The TRM paper is presented as a simplification and improvement upon HRM. A key finding from HRM was that the outer refinement loop was the most crucial component for performance scaling. TRM retains this outer refinement loop but simplifies the architecture. It collapses the distinct lower and higher-level networks (lnet and hnet) into a single network ("net") that shares weights. While HRM used four transformer layers for both lnet and hnet, TRM uses just one transformer layer, and on some tasks like Sudoku, even a simple Multi-Layer Perceptron (MLP) performed comparably or better than the transformer.
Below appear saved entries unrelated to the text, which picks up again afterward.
/-- Row `hrowT` (contraction row at the top edge `k = W`, reading the window top). [cite: Tao2016AveragedNS, §4 (4.8), §5.3; cell vocabulary, harvest/h2-tao-ladder rung1/STAGE3-BANACH.md §2] -/
theorem row_T (i : Fin 4) :
    gHi * ((frame bd).wt (((frame bd).W : ℤ) + 1) + RT4 (((frame bd).W : ℤ) + 1) * (frame bd).rτ) +
      AT4 (((frame bd).W : ℤ) + 1) *
        (1073 / 10 ^ 12 + 214 / 10 ^ 17 * (frame bd).wt (-1) + 1 / 10 ^ 60 * (frame bd).wt (frame bd).W) +
      (frame bd).τhi * quadTermLip (3 / 100) αT4 AT4
        (fun k' => if (frame bd).InWindow k' then
          vmaxT4 k' + χbT4 k' * (frame bd).wt (-1) + χeT4 k' * (frame bd).wt (frame bd).W else (frame bd).wt k')
        i (frame bd).W ≤ 13 / 25 * (frame bd).wt (frame bd).W := by
  have hε : (0 : ℝ) < 1 + 3 / 100 := by norm_num
  have hΛ1 : 1 ≤ bigLam (3 / 100 : ℝ) := one_le_bigLam (by norm_num)
  have hpos : 0 < bigLam (3 / 100 : ℝ) := bigLam_pos (by norm_num)
  obtain ⟨-, hΛhi⟩ := bigLam_e3_bounds
  have hS := tableAbsSum_αT4_le i
  have hS0 := tableAbsSum_nonneg i
  have henv := quadTermLip_le_of_bounds hε hΛ1 αT4 (n := ((frame bd).W : ℤ)) (fun k' _ _ => AT4_nonneg k')
    (fun k' h1 h2 => (D_le_top bd k' h1 h2).1) (AT4_le_top' bd) (fun k' h1 h2 => (D_le_top bd k' h1 h2).2) i
  have key := mul_le_mul_of_nonneg_left henv (τhi_nonneg)
  have hw217 : wtT4 (216 + 1) = ωt * (1 / 2) ^ 1 := by exact_mod_cast wtT4_top 1
  have hA217 : AT4 (216 + 1) = εR * (1 / 2) ^ 1 := by exact_mod_cast AT4_top 1
  have hR217 : RT4 (216 + 1) = (S * abart ^ 2 * bigLam (3 / 100) ^ (216 : ℕ)) * (bigLam (3 / 100) * (1 / 2) ^ 2) ^ 1 := by
    exact_mod_cast RT4_top 1
  rw [frame_τhi, frame_rτ]
  simp only [frame_wt, frame_W, wtT4_m1, wtT4_216, hw217, hA217, hR217, pow_one, zpow_ofNat,
    bigLam_e3_pow_216] at key ⊢
  have hTΛ : tableAbsSum αT4 i ≤ S := hS
  have hRb : S * abart ^ 2 * ((11592740743 : ℝ) / 10000000000) ^ 108 * (bigLam (3 / 100) * (1 / 2) ^ 2) ≤
      S * abart ^ 2 * ((11592740743 : ℝ) / 10000000000) ^ 108 * (10767 / 10000 * (1 / 2) ^ 2) := by
    unfold S abart; gcongr
  unfold S abart θw gHi ωt εR τc rτ at *
  nlinarith [key, hTΛ, hRb]

/-- Row `hfirstW` (first interior wake contraction row `k = -2`). [cite: Tao2016AveragedNS, §4 (4.8); cell vocabulary, harvest/h2-tao-ladder rung1/STAGE3-BANACH.md §2 (θ_w)] -/
theorem row_firstW (i : Fin 4) :
    gHi * (1 * θw + (S * Q ^ 2 * βw ^ 2) * (βw ^ 2 * (bigLam (3 / 100))⁻¹) * (frame bd).rτ) +
      Q * βw * (1073 / 10 ^ 12 + 214 / 10 ^ 17 * (frame bd).wt (-1) + 1 / 10 ^ 60 * (frame bd).wt (frame bd).W) +
      (frame bd).τhi * (2 * tableAbsSum αT4 i * (bigLam (3 / 100))⁻¹ ^ 2 * (1 * θw ^ 3) * (Q * βw ^ 3)) ≤
      13 / 25 * (1 * θw ^ 2) := by
  have hΛ1 : 1 ≤ bigLam (3 / 100 : ℝ) := one_le_bigLam (by norm_num)
  have hpos : 0 < bigLam (3 / 100 : ℝ) := bigLam_pos (by norm_num)
  have hS := tableAbsSum_αT4_le i
  have hS0 := tableAbsSum_nonneg i
  have hL1 : (bigLam (3 / 100 : ℝ))⁻¹ ≤ 1 := inv_le_one_of_one_le₀ hΛ1
  have hL0 : 0 ≤ (bigLam (3 / 100 : ℝ))⁻¹ := by positivity
  have hTL2 : tableAbsSum αT4 i * (bigLam (3 / 100))⁻¹ ^ 2 ≤ S * 1 :=
    mul_le_mul hS (by nlinarith) (by positivity) (hS0.trans hS)
  rw [frame_τhi, frame_rτ]
  simp only [frame_wt, frame_W, wtT4_m1, wtT4_216]
  unfold S Q βw θw gHi ωt τc rτ at *
  nlinarith [hTL2, hL1, hL0]

/-- Row `hfirstWS` (wake self-map row). [cite: Tao2016AveragedNS, §4 (4.8); cell vocabulary, harvest/h2-tao-ladder rung1/STAGE2-LEMMA.md §5 (Lemma 4a)] -/
theorem row_firstWS :
    cmax * max (gHi - ghat) (ghat - gLo) * ghat +
      (frame bd).τhi * ((S * Q ^ 2 * βw ^ 2) * (βw ^ 2 * (bigLam (3 / 100))⁻¹) ^ 2) ≤ κw * gHi ^ 2 := by
  have hΛ1 : 1 ≤ bigLam (3 / 100 : ℝ) := one_le_bigLam (by norm_num)
  have hpos : 0 < bigLam (3 / 100 : ℝ) := bigLam_pos (by norm_num)
  have hL1 : (bigLam (3 / 100 : ℝ))⁻¹ ≤ 1 := inv_le_one_of_one_le₀ hΛ1
  have hL0 : 0 ≤ (bigLam (3 / 100 : ℝ))⁻¹ := by positivity
  have hL2 : (bigLam (3 / 100 : ℝ))⁻¹ ^ 2 ≤ 1 := pow_le_one₀ hL0 hL1
  have hmax : max (gHi - ghat) (ghat - gLo) = 11 / 10 ^ 10 := by norm_num [gHi, ghat, gLo]
  rw [hmax, frame_τhi]
  unfold cmax ghat S Q βw gHi κw τc rτ
  nlinarith [hL2]

/-- Row `hfirstT` (first interior top contraction row `k = W+1`). [cite: Tao2016AveragedNS, §4 (4.8); cell vocabulary, harvest/h2-tao-ladder rung1/STAGE3-BANACH.md §2 (θ_t)] -/
theorem row_firstT (i : Fin 4) :
    gHi * (ωt * (1 / 2) ^ 2 +
        (S * abart ^ 2 * bigLam (3 / 100) ^ (frame bd).W) * (bigLam (3 / 100) * (1 / 2) ^ 2) ^ 2 * (frame bd).rτ) +
      (abart * (1 / 2)) * (1 / 2) ^ 2 *
        (1073 / 10 ^ 12 + 214 / 10 ^ 17 * (frame bd).wt (-1) + 1 / 10 ^ 60 * (frame bd).wt (frame bd).W) +
      (frame bd).τhi * (2 * tableAbsSum αT4 i * bigLam (3 / 100) ^ ((frame bd).W + 1) * ωt * (abart * (1 / 2))) ≤
      13 / 25 * (ωt * (1 / 2)) := by
  have hpos : 0 < bigLam (3 / 100 : ℝ) := bigLam_pos (by norm_num)
  obtain ⟨-, hΛhi⟩ := bigLam_e3_bounds
  have h2 : bigLam (3 / 100 : ℝ) ^ 2 = 11592740743 / 10000000000 := by rw [bigLam_sq (by norm_num)]; norm_num
  have hS := tableAbsSum_αT4_le i
  have hS0 := tableAbsSum_nonneg i
  have hTΛ : tableAbsSum αT4 i * bigLam (3 / 100) ≤ S * (10767 / 10000) := mul_le_mul hS hΛhi hpos.le (hS0.trans hS)
  have h217 : bigLam (3 / 100 : ℝ) ^ ((frame bd).W + 1) = (11592740743 / 10000000000) ^ 108 * bigLam (3 / 100) := by
    rw [frame_W', pow_succ, bigLam_e3_pow_216]
  have h216 : bigLam (3 / 100 : ℝ) ^ (frame bd).W = (11592740743 / 10000000000) ^ 108 := by
    rw [frame_W', bigLam_e3_pow_216]
  rw [h217, h216, frame_τhi, frame_rτ]
  simp only [frame_wt, frame_W, wtT4_m1, wtT4_216]
  unfold S abart θw gHi ωt τc rτ at *
  nlinarith [hTΛ, h2]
TRM also simplifies the backpropagation by backpropagating through one full latent recursion step, rather than just one call to the higher-level module as in HRM. This allows for deeper recursion without the full backprop-through-time penalty.
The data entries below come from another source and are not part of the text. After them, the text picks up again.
set_option maxHeartbeats 800000 in
/-- **COROLLARY (closed-form transcendence measure).** Let `θ ∈ ℂⁿ` carry a `DExpMeasure` and let two coordinates be
`e^{y₀}, e^{y₁}`; let `σ > 0` be SHORT-WAIT ultra-Liouville for the standard law, `σ ∈ UltraLiouvilleSW sw`.  Then
there is `C = C(θ, y₀, y₁, σ)` with, for every nonzero `P ∈ ℤ[X₀, …, X_{n+2}]`,
`‖P(e^{σy₀}, e^{σy₁}, σ, θ)‖ ≥ exp(−E₅(C · (deg P + mvlen P)))`.  In particular `θ_σ` is algebraically
independent with an EXPLICIT measure — the first transcendence MEASURE for a tuple containing a Liouville number and
its exponentials in this tree. -/
theorem transcMeasure_thetaS {θ : Fin n → ℂ} (hθ : DExpMeasure θ) {i₀ i₁ : Fin n} (hne : i₀ ≠ i₁) {y₀ y₁ : ℂ}
    (hy₀ : cexp y₀ = θ i₀) (hy₁ : cexp y₁ = θ i₁) {σ : ℝ} (hσ : UltraLiouvilleSW sw σ) (hσ0 : 0 < σ) :
    ∃ C : ℝ, ∀ P : MvPolynomial (Fin (n + 3)) ℤ, P ≠ 0 →
      Real.exp (-E₅ (C * ((P.totalDegree : ℝ) + mvlen P))) ≤ ‖aeval (thetaS θ y₀ y₁ σ) P‖ := by
  obtain ⟨A₀, hA₀⟩ := hθ
  set mσ : ℕ := 2 * (A₀ + 2) + 1 with hmσ
  obtain ⟨Q₀, hQ₀⟩ := hσ mσ
  obtain ⟨Qσ, hQσ⟩ := exists_nat_gt (1 / σ)
  have hexpQσ : Real.exp (-(Qσ : ℝ)) < σ := by
    have h1 : 1 / σ < Real.exp Qσ := hQσ.trans_le (by linarith [Real.add_one_le_exp (Qσ : ℝ)])
    rw [Real.exp_neg]
    exact inv_lt_of_inv_lt₀ hσ0 (by rwa [one_div] at h1)
  set c₂ : ℝ := ((A₀ : ℝ) + 19) * bigTheta θ * ((((⌈σ⌉₊ + 1 : ℕ) : ℝ)) + 1) + 2 * ((A₀ : ℝ) + 1) with hc₂
  set c₃ : ℝ := lam (bigTheta θ) y₀ y₁ (|σ| + 2) + ((A₀ : ℝ) + 1) * (1 + 2 * (((⌈σ⌉₊ + 1 : ℕ) : ℝ))) with hc₃
  set k : ℕ := 2 * (A₀ + 2) with hk
  have hΘ1 : 1 ≤ bigTheta θ := one_le_bigTheta θ
  have hc₂0 : 0 ≤ c₂ := by rw [hc₂]; positivity
  have hc₃0 : 0 ≤ c₃ := by
    have := one_le_lam hΘ1 y₀ y₁ (show (0 : ℝ) ≤ |σ| + 2 by positivity)
    rw [hc₃]; positivity
  set c₄ : ℝ := c₂ + ((Q₀ + Qσ + 1 : ℕ) : ℝ) with hc₄
  have hc₄0 : 0 ≤ c₄ := by rw [hc₄]; positivity
  refine ⟨4 * c₄ + 4 * k + 4 + 2 * c₃, fun P hP0 => ?_⟩
  set D : ℕ := P.totalDegree with hD
  have hL1 : (1 : ℤ) ≤ mvlen P := one_le_mvlen hP0
  have hL1r : (1 : ℝ) ≤ ((mvlen P : ℤ) : ℝ) := by exact_mod_cast hL1
  -- the admissible scale of σ above the threshold T(P)
  have hthr0 : 0 ≤ thrP A₀ θ y₀ y₁ σ P :=
    thr_nonneg A₀ (zero_le_one.trans hΘ1) (zero_le_one.trans (one_le_lam hΘ1 y₀ y₁ (by positivity))) _ _
      (le_trans zero_le_one hL1)
  set Q : ℕ := Q₀ + Qσ + ⌈thrP A₀ θ y₀ y₁ σ P⌉₊ with hQ
  obtain ⟨rσ, hQden, hdenW, hσne, hσlt⟩ := hQ₀ Q (by omega)
  have hden : thrP A₀ θ y₀ y₁ σ P ≤ rσ.den :=
    (Nat.le_ceil _).trans (by exact_mod_cast (show ⌈thrP A₀ θ y₀ y₁ σ P⌉₊ ≤ rσ.den by omega))
  have hdσ1 : (1 : ℝ) ≤ rσ.den := by exact_mod_cast rσ.pos
  have hdσQσ : (Qσ : ℝ) ≤ rσ.den := by exact_mod_cast (show Qσ ≤ rσ.den by omega)
  have hσsmall : Real.exp (-Real.exp ((rσ.den : ℝ) ^ mσ)) ≤ Real.exp (-(Qσ : ℝ)) := by
    refine Real.exp_le_exp.2 (neg_le_neg (hdσQσ.trans ?_))
    have h1 : (rσ.den : ℝ) ≤ (rσ.den : ℝ) ^ mσ := le_self_pow₀ hdσ1 (show mσ ≠ 0 by omega)
    linarith [Real.add_one_le_exp ((rσ.den : ℝ) ^ mσ)]
  have hrσσ : |σ - rσ| < σ := hσlt.trans_le (hσsmall.trans hexpQσ.le)
  have hrσ1 : |σ - rσ| < 1 := hσlt.trans_le (Real.exp_le_one_iff.2 (neg_nonpos.2 (Real.exp_pos _).le))
  have hrate : |σ - rσ| < Real.exp (-Real.exp ((rσ.den : ℝ) ^ (2 * (A₀ + 2)))) := by
    refine hσlt.trans_le (Real.exp_le_exp.2 (neg_le_neg (Real.exp_le_exp.2 ?_)))
    exact pow_le_pow_right₀ hdσ1 (by omega)
  -- K1 at P and the scale rσ
  have hlow := twoRadical_lower hA₀ hne hy₀ hy₁ hσ0 P hP0 rσ hden hrσσ hrσ1 hrate
  rw [← aeval_thetaS] at hlow
  refine le_trans (Real.exp_le_exp.2 (neg_le_neg ?_)) hlow
  unfold E₅
  refine Real.exp_le_exp.2 ?_
  have h1 : (((rσ.den : ℕ) : ℝ) ^ 2) ^ (A₀ + 2) ≤ ((sw Q : ℕ) : ℝ) ^ k := by
    rw [← pow_mul, hk]
    exact pow_le_pow_left₀ (by positivity) (by exact_mod_cast hdenW) _
  refine h1.trans ((sw_pow_le Q k).trans (Real.exp_le_exp.2 (Real.exp_le_exp.2 (Real.exp_le_exp.2 ?_))))
  -- the scale is simply exponential in (deg P, mvlen P)
  have hthr : thrP A₀ θ y₀ y₁ σ P ≤ Real.exp (c₂ + mvlen P + c₃ * D) := thrP_le_exp A₀ θ y₀ y₁ σ hP0
  have hQle : (Q : ℝ) ≤ c₄ + Real.exp (c₂ + mvlen P + c₃ * D) := by
    have h2 : (Q : ℝ) = ((Q₀ + Qσ : ℕ) : ℝ) + (⌈thrP A₀ θ y₀ y₁ σ P⌉₊ : ℝ) := by rw [hQ]; push_cast; ring
    have h3 : (⌈thrP A₀ θ y₀ y₁ σ P⌉₊ : ℝ) ≤ thrP A₀ θ y₀ y₁ σ P + 1 := (Nat.ceil_lt_add_one hthr0).le
    rw [h2, hc₄]
    push_cast
    linarith
  have hQexp : (Q : ℝ) ≤ Real.exp (c₄ + (c₂ + mvlen P + c₃ * D)) :=
    hQle.trans (add_exp_le_exp_add hc₄0 (by positivity))
  have hQsq : (Q : ℝ) ^ 2 ≤ Real.exp (2 * (c₄ + (c₂ + mvlen P + c₃ * D))) := by
    calc (Q : ℝ) ^ 2 ≤ (Real.exp (c₄ + (c₂ + mvlen P + c₃ * D))) ^ 2 := pow_le_pow_left₀ (by positivity) hQexp 2
      _ = Real.exp (2 * (c₄ + (c₂ + mvlen P + c₃ * D))) := by rw [← Real.exp_nat_mul]; push_cast; ring_nf
  have hE : 2 * Real.exp (2 * (c₄ + (c₂ + mvlen P + c₃ * D))) + (4 * k + 1) ≤
      Real.exp (2 * (c₄ + (c₂ + mvlen P + c₃ * D)) + 4 * k + 2) := by
    have h2 : 2 * Real.exp (2 * (c₄ + (c₂ + mvlen P + c₃ * D))) ≤
        Real.exp (2 * (c₄ + (c₂ + mvlen P + c₃ * D)) + 1) := by
      rw [Real.exp_add]
      nlinarith [Real.exp_pos (2 * (c₄ + (c₂ + mvlen P + c₃ * D))), Real.add_one_le_exp (1 : ℝ)]
    have h3 : (4 * (k : ℝ) + 1) + Real.exp (2 * (c₄ + (c₂ + mvlen P + c₃ * D)) + 1) ≤
        Real.exp ((4 * (k : ℝ) + 1) + (2 * (c₄ + (c₂ + mvlen P + c₃ * D)) + 1)) :=
      add_exp_le_exp_add (by positivity) (by positivity)
    have h4 : Real.exp ((4 * (k : ℝ) + 1) + (2 * (c₄ + (c₂ + mvlen P + c₃ * D)) + 1)) =
        Real.exp (2 * (c₄ + (c₂ + mvlen P + c₃ * D)) + 4 * k + 2) := by ring_nf
    linarith
  have hkey : 2 * (c₄ + (c₂ + ((mvlen P : ℤ) : ℝ) + c₃ * D)) + 4 * k + 2 ≤
      (4 * c₄ + 4 * k + 4 + 2 * c₃) * ((P.totalDegree : ℝ) + mvlen P) := by
    rw [← hD]
    have hD0 : (0 : ℝ) ≤ (D : ℝ) := by positivity
    have hk0 : (0 : ℝ) ≤ (k : ℝ) := by positivity
    have hc₂4 : c₂ ≤ c₄ := by rw [hc₄]; linarith [show (0 : ℝ) ≤ ((Q₀ + Qσ + 1 : ℕ) : ℝ) by positivity]
    have e1 := mul_nonneg hc₄0 hD0
    have e2 := mul_nonneg hk0 hD0
    have e3 := mul_nonneg hc₄0 (sub_nonneg.2 hL1r)
    have e4 := mul_nonneg hk0 (sub_nonneg.2 hL1r)
    have e5 := mul_nonneg hc₃0 (zero_le_one.trans hL1r)
    have e6 := mul_nonneg hc₃0 hD0
    linarith
  refine le_trans ?_ (Real.exp_le_exp.2 hkey)
  linarith [hQsq, hE]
A significant outcome of TRM is its ability to achieve state-of-the-art performance on tasks like ARC Prize with a much smaller model size (7 million parameters compared to HRM's 28 million parameters). This highlights the principle that increasing recursion can be as effective, and sometimes more so, than simply increasing model size. The paper suggests that for complex problems, larger models might be necessary, but recursion offers a powerful avenue for achieving high performance with more efficient architectures.
The discussion then moves to the broader implications for AI research. The importance of recursion is emphasized, suggesting it's a lasting trend. The concept of the outer refinement loop and truncated backpropagation is highlighted as a powerful idea that warrants further exploration. The potential of combining the strengths of these small, recursive models with the vast knowledge encoded in giant LLMs is seen as a major future direction. The current LLMs are effective at finding good embedding representations, but the reasoning within those latent spaces is often limited. The proposed future involves using small, recursive models to perform reasoning within these rich latent spaces discovered by larger models, leading to highly efficient architectures for scaled-up reasoning.
Finally, the distinction between these task-specific recursive models and general-purpose LLMs is noted. While LLMs are designed for broad applicability, HRM and TRM were trained for specific tasks. The exciting prospect lies in developing more general-purpose agents that can leverage the reasoning capabilities of recursive models within the broad contextual understanding provided by LLMs, enabling efficient and powerful AI systems.